First comparer unit, for multiple faces of face corresponding for the described target sound feature inquired and described target area are compared, when the face that the described target sound feature inquired is corresponding mates with people's appearance in multiple faces of described target area, the face matched is defined as target face.

11. user terminals according to claim 7 or 8, it is characterized in that, described default screening strategy comprises manikin screening strategy, and described screening module comprises:

Extraction unit, for extracting the manikin of multiple personages of described target area in the preview image from described camera;

Second screening unit, for according to manikin screening strategy, filters out the target body model mated with described target sound from the manikin of multiple personages of described target area;

Second determining unit, for determining described target person according to described target body model.

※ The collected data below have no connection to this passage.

import Literature.MathematicalPhysics.QuantumFieldTheory.Balaban1983to89.B1Ineq233LowerZeroFieldRegion
import Literature.MathematicalPhysics.QuantumFieldTheory.Balaban1983to89.B1Ineq234LevelZero

/-!
# `Balaban1983to89.B1Ineq234ZeroFieldRegion` — T. Bałaban, *(Higgs)₂,₃ quantum fields in a finite volume. I. A lower bound*,
# Commun. Math. Phys. **85** (1982) 603–626 [Balaban1982Higgs1], Proposition 2.3 pp. 611–612: the kernel bounds **(2.34)**
# `|C^{(k)}_Λ(Ω,A;x,x′)| ≦ c₀e^{−δ₀|x−x′|}`, **(2.36)** `|δC^{(k)}_Λ(Ω,A;x,x′)| ≦ c₀e^{−δ₀(|x−x′|+dist(x,Λᶜ)+dist(x′,Λᶜ))}` and the
# shape of **(2.38)**, FOR THE PRINTED REGIONS `Ω = B^k(Ω^{(k)})` AND CONDITIONING SETS `Λ ⊂ Ω^{(k)}`, in the printed reading
# *"For an operator A defined on configurations φ : Ω^{(k)} → R^N"* (p. 611), for the CONCRETE conditional covariances
# `HiggsCondCov232.condCov232` of the (Higgs)₂,₃ model: §1–§2 the route of [Balaban1983RegularityDecay] Sect. 5 run on the
# `Ω^{(k)}`-configurations (coercivity needed ONLY on the fields supported in `Ω^{(k)}`); §3 AT ZERO FIELD — `1 ≤ k < K` given
# only the [B4] Corollary-2.3 pairing decay of `G^ε_k(Ω,0)`, and `k = 0` UNCONDITIONALLY (every union of blocks `Ω ⊂ T_ε`)

statement-level skeleton of published theorems with citation tags; proofs where landed; nothing here is a claim about the Yang–Mills mass gap

PDFs held: `paper:balaban1982-cmp85-higgs23-i` (journal page = PDF page + 602), pp. 610–612 [PDF 8–10] READ AS IMAGES on the ×2
renders `run/shared/lean/pub/pub-balaban/b2b-balaban-ref1/pages/1982-cmp85-higgs23-I/1982-cmp85-higgs23-I-p009-x2.png`, `-p010-x2.png`;
`paper:balaban1983-cmp89-regularity-decay` pp. 593–594 [PDF 23–24] (Sect. 5: (5.1)–(5.10)).

CITATION HEADER (lean-in-tree rule).  Cell `lit-balaban` (HOME `run/shared/lean/pub/lit-balaban/`), seat **r14** gen 9
(reader/typer of B1/B2, fold owner of SKELETON row **B1.Prop2.3**; unit `lit-balaban-r14-g9`).  WHAT IS REPRODUCED: row
B1.Prop2.3, members (2.34)/(2.36)/(2.38), kind «by-reference derivation for the concrete carrier, printed regions» (§1–§2) and
«model instance at zero field» (§3): the decls of record `B1.Prop23Literal` / `B1.Prop23Intended` (pv07) are UNTOUCHED; this
file only COMPOSES, by name, the kernel-proved engine `B4Sect5Torus.sect5_uniform` (pv23/pv09, the §5 Theorem of [13] over an
arbitrary index set), r14 g7's `B1Ineq234Concrete` (carrier dictionary `rho`/`profile`/`distC`, `blkIn_mat_inv_eq`,
`hker_precOpA_succ_of_sep`, `mat_precOpA_sub`), the typer's `HiggsCondCov232` (`condCov232`, `restrictInv`, `isUnit_padOp_precOpA`)
and `HiggsCondGauss228` (`inSet`, `blkIn`), own r14 g8 `B1Ineq233LowerZeroFieldRegion` ((2.33)ₗ at zero field for the
`Ω^{(k)}`-supported fields) and r14 g7 `B1Ineq234LevelZero` ((5.4) at level `0`).  Nothing is redefined; no definition in this file.

WHAT IS PRINTED.  B1 p. 611 [PDF 9]: *"Beside the covariances (2.31), we will need the covariances which are obtained by
conditioning with respect to some set Λ ⊂ Ω^{(k)}. For an operator A defined on configurations φ : Ω^{(k)} → R^N we define
A↾_Λ as an operator on configurations φ : Λ → R^N by the formula A↾_Λφ = ΛAΛφ. We will use the following covariances also
C^{(k)}_Λ(Ω, A) = ((aL^{−2}P(A) + Δ^{(k)}(Ω, A))↾_Λ)^{−1}. (2.32) Here we will assume that the set Λ is a union of big blocks of
T₁^{(k)}. Proposition 2.3. If a configuration A is regular on Ω in the sense defined in Proposition 2.1, then there exist positive
constants δ₀, c₀, γ₀, γ₁, dependent on d and a, and independent of A, k, Ω and Λ, such that γ₀I ≦ aL^{−2}P(A) + Δ^{(k)}(Ω, A) ≦ γ₁I,
(2.33) |C^{(k)}_Λ(Ω, A; x, x′)| ≦ c₀ exp(−δ₀|x − x′|), x, x′ ∈ Λ. (2.34) In particular the above inequality holds for C^{(k)}(Ω, A).
Putting δC^{(k)}_Λ(Ω, A) = C^{(k)}_Λ(Ω, A) − C^{(k)}(Ω, A), (2.35)"*; p. 612 [PDF 10]: *"we have |δC^{(k)}_Λ(Ω, A; x, x′)| ≦
c₀ exp(−δ₀(|x − x′| + dist(x, Λᶜ) + dist(x′, Λᶜ))), x, x′ ∈ Λ. (2.36) Finally, for Ω ⊂ Ω₀ and δC^{(k)}_Λ(Ω, Ω₀, A) = C^{(k)}_Λ(Ω, A)
− C^{(k)}_Λ(Ω₀, A), (2.37) we have similarly |δC^{(k)}_Λ(Ω, Ω₀, A; x, x′)| ≦ c₀ exp(−δ₀(|x − x′| + dist(x, Ω^{(k)c}) + dist(x′,
Ω^{(k)c}))), x, x′ ∈ Λ. (2.38)"*; p. 610 [PDF 8]: *"Let a set Ω satisfies Ω = B^k(Ω^{(k)}) and let Ω^{(k)} ⊂ T₁^{(k)} be a sum of big
blocks"*, *"In this paper we will use the case Ω = T_ε only, but in the second part the necessity of the considerations of more
general Ω will arise."*  [13] p. 594 [PDF 24]: *"From these properties it follows that Proposition I.2.3 is a consequence of the
following Theorem. Let A be a symmetric operator defined on L²(Ω) and such that A ≧ γ₀I, |A(x,x′)| ≦ c₀e^{−δ₀|x−x′|}, x, x′ ∈ Ω.
(5.6) Then for arbitrary Λ ⊂ Ω the operator A_Λ = ΛAΛ (on L²(Λ)) is invertible and its inverse C_Λ = A_Λ^{−1} satisfies
|C_Λ(x,x′)| ≦ c₁e^{−δ₁|x−x′|}, x, x′ ∈ Λ, (5.7) |(C_Λ − C)(x,x′)| ≦ c₁e^{−δ₁(|x−x′| + dist(x,Λᶜ) + dist(x′,Λᶜ))}, x, x′ ∈ Λ, C = A^{−1},
(5.8) … (5.10)"*, and *"Finally Corollary 2.3 implies that the considered operator is short-ranged … (5.4)"*.

DICTIONARY (print ↦ Lean).  `Ω^{(k)}` (resp. [13]'s `L²(Ω)`) ↦ a finite set `S` of sites of `T^{(k)}` and the index subtype
`In (inSet N S)` = `S × {components}` (typer, `HiggsCondGauss228.inSet`); [13]'s `A` on `L²(Ω)` ↦ the compression
`blkIn (inSet N S) (mat M)` of p35's coordinate matrix of an operator `M` on all fields of `T^{(k)}`; *"A ≧ γ₀I"* on `L²(Ω)` ↦
`γ₀‖f‖² ≤ ⟨f, Mf⟩` FOR THE FIELDS `f` VANISHING OFF `S` (`hlow`); `C_Λ = A_Λ^{−1}` ↦ the `Λ`-block of `mat (restrictInv Λ M)` (typer),
for the model `condCov232 C Ω A m² a k Λ` (2.32); the printed `C^{(k)}(Ω, A)` (inverse on the `Ω^{(k)}`-configurations) ↦
`condCov232 … S` (for `S = T^{(k)}`: `fluctCovA`, `condCov232_univ`), so (2.35) ↦ `condCov232 … Λ − condCov232 … S` (the typer's
`deltaCov235 = condCov232 … Λ − fluctCovA` is its `Ω = T_ε` member); `|x − x′|` ↦ (1.3) `HiggsLattice.Site.tdist` in lattice units
of `T^{(k)}`; `dist(x, Λᶜ)` ↦ r14 g7's `distC Λ` (complement in `T^{(k)}`; it is `≤` the distance to `S ∖ Λ`, so the weight is the
weaker one and the printed bound is implied); at zero field `Ω = B^k(Λ_k)` ↦ p15's `pieceF R j`, `Ω^{(k)} = Λ_k` ↦ `R.block j`
(`k = j + 1`), and at `k = 0` `Ω^{(0)} = Ω` ↦ a union of blocks `Ω ⊂ T_ε` (`hU`).

WHAT THIS FILE PROVES (kernel-checked, zero `sorry`, standard axioms; theorems only):
* §1 **the §5 Theorem of [13] on the `Λ′`-configurations of the concrete carrier**, for an ARBITRARY operator `M` on the fields of
  `T^{(k)}` that is symmetric for (1.5), coercive ON THE FIELDS SUPPORTED IN `Λ′` and short-ranged on `Λ′ × Λ′`:
  `hyp56_blkIn_of_supported` ((5.6) for the compression; the form bound is tested on zero extensions,
  `fieldCoord_symm_apply_eq_zero`), **`restrictInv_decay_of_supported`** ((5.7) for `(M↾_Λ)^{−1}`, `Λ ⊂ Λ′`),
  **`restrictInv_sub_restrictInv_decay_of_subset`** ((5.8) with `C = (M↾_{Λ′})^{−1}`), **`restrictInv_sub_restrictInv_decay_of_supported`**
  ((5.10) for two such operators) — constants `(cSt, dSt)(N·K_d; γ₀, c₀, δ₀)` independent of `Λ`, `Λ′`, `k`, torus; r14 g7's
  `B1Ineq234Concrete.restrictInv_decay`/`restrictInv_sub_inv_decay`/`restrictInv_sub_restrictInv_decay` are the case `Λ′ = T^{(k)}`.
* §2 **`ineq234_region`**, **`ineq236_region`**, **`ineq238_region`**: (2.34), (2.36) (printed reading of (2.35)) and the (2.38) shape
  for the concrete `condCov232 C Ω A m² a k Λ`, `Λ ⊂ S`, every `k ≤ K`, `Ω`, `A`, `ChargeData`, torus, GIVEN (2.33)ₗ on the
  `S`-supported fields and (5.4) on `S × S` (+ (5.5) on `S × S` for (2.38)); `m² > 0`, `a > 0`, `L > 1` (invertibility (2.32),
  typer's `isUnit_padOp_precOpA`).
* §3 AT ZERO FIELD: `lower_supported_zeroField_region` (own p268021's (2.33)ₗ in the supported form, via `extL_restrict_eq`),
  **`ineq234_zeroField_region_of_ker`** (given (5.4)), **`ineq234_zeroField_region_of_sep`** / **`ineq236_zeroField_region_of_sep`**
  (`1 ≤ k = j+1 < K`, `Λ_k = R.block j` a union of blocks, `Ω = B^k(Λ_k)`, every `Λ ⊂ Λ_k`, `L^kε ≤ 1`; GIVEN ONLY the Cor.-2.3
  pairing bound `|⟨g, G^ε_k(Ω,0)g′⟩| ≤ c₀e^{−δ₀R/L^k}‖g‖‖g′‖` for supports `≥ R` apart — explicit `(c₁, δ₁)` through `cSt`/`dSt`
  at `γ = min{a, 8γ₀}/L²`, `γ₀` = p15's `gamma0`), and at level `0` **`ineq234_zeroField_region_levelZero`** /
  **`ineq236_zeroField_region_levelZero`**: for EVERY union of blocks `Ω ⊂ T_ε`, every `Λ ⊂ Ω`, every `ε`, NO displayed input left
  ((5.4) at level `0` = r14 g7's `hker_precOpA_levelZero`; coercivity `min{a,8}/L²·ε^{−2}` = r14 g8's
  `ineq233_lower_zeroField_region_levelZero`).
HONEST SCOPE.  (i) §1–§2 are by-reference derivations: the inputs (2.33)ₗ (on the supported fields) and (5.4)/(5.5) are
hypotheses there, exactly as in [13] p. 594; for general regular `A ≠ 0` they are [B4] Prop. II.3.1′ / Cor. 2.3 (statement only
on this carrier; p17's `B4Prop23RegularFamily` proves the model instance on the b04 carrier).  (ii) §3 `k ≥ 1`: the Cor.-2.3
pairing decay of `G^ε_k(Ω, 0)` for a REGION `Ω ≠ T_ε` is NOT in the tree (p14's `B1Cor23ZeroFieldTorus.propagatorK_pairing_bound`
is `Ω = T_ε`), so `_of_sep` stays conditional on exactly that printed input; `k = 0` is unconditional.  (iii) Constants: `(cSt, dSt)`
depend on `(d, N, a, L, m²)` and, on the `L^kε`-lattice, on the scale through `(L^kε)^{−2}` in `c₀` (the print states the bounds on the
unit lattice, where this factor is `1`; cf. `B1Ineq233LowerZeroFieldTorus.ineq233_lower_zeroField_unitAt`); at `k = 0` they carry
`ε^{−2}` and `m²` explicitly — no uniformity in `ε` is claimed at level `0` beyond what the formulas show.  (iv) `Λ` is an ARBITRARY
subset of `S` (the print: unions of big blocks — weaker hypothesis, printed case covered); "a sum of big blocks" for `Ω^{(k)}` enters
only as "a sum of blocks" (`hU`).  (v) `dist(x, Λᶜ)` is taken in `T^{(k)}` (see DICTIONARY).  (vi) Value = kernel certificate that the
printed (2.34)/(2.36)/(2.38) follow, for the printed class of regions and conditioning sets, from the printed inputs on the concrete
carrier, and hold outright at zero field at level `0`; NOT summit progress.  Unit `lit-balaban-r14-g9`
(literature-prover-lit-balaban-r14-g9-0); HOME/FILED.md records the proposal.
-/

open scoped BigOperators InnerProductSpace Matrix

12. user terminals according to claim 11, is characterized in that, described second screening unit comprises:

Second obtains subelement, for obtaining the target sound feature of described target sound;

Second inquiry subelement, for according to described target sound feature, from the corresponding relation of the sound characteristic prestored and manikin, inquires about the manikin that described target sound feature is corresponding;

Second comparer unit, manikin for the multiple personages by manikin corresponding for the described target sound feature inquired and described target area is compared, when a manikin in the manikin of multiple personages of manikin corresponding to the described target sound feature inquired and described target area matches, the manikin matched is defined as target body model.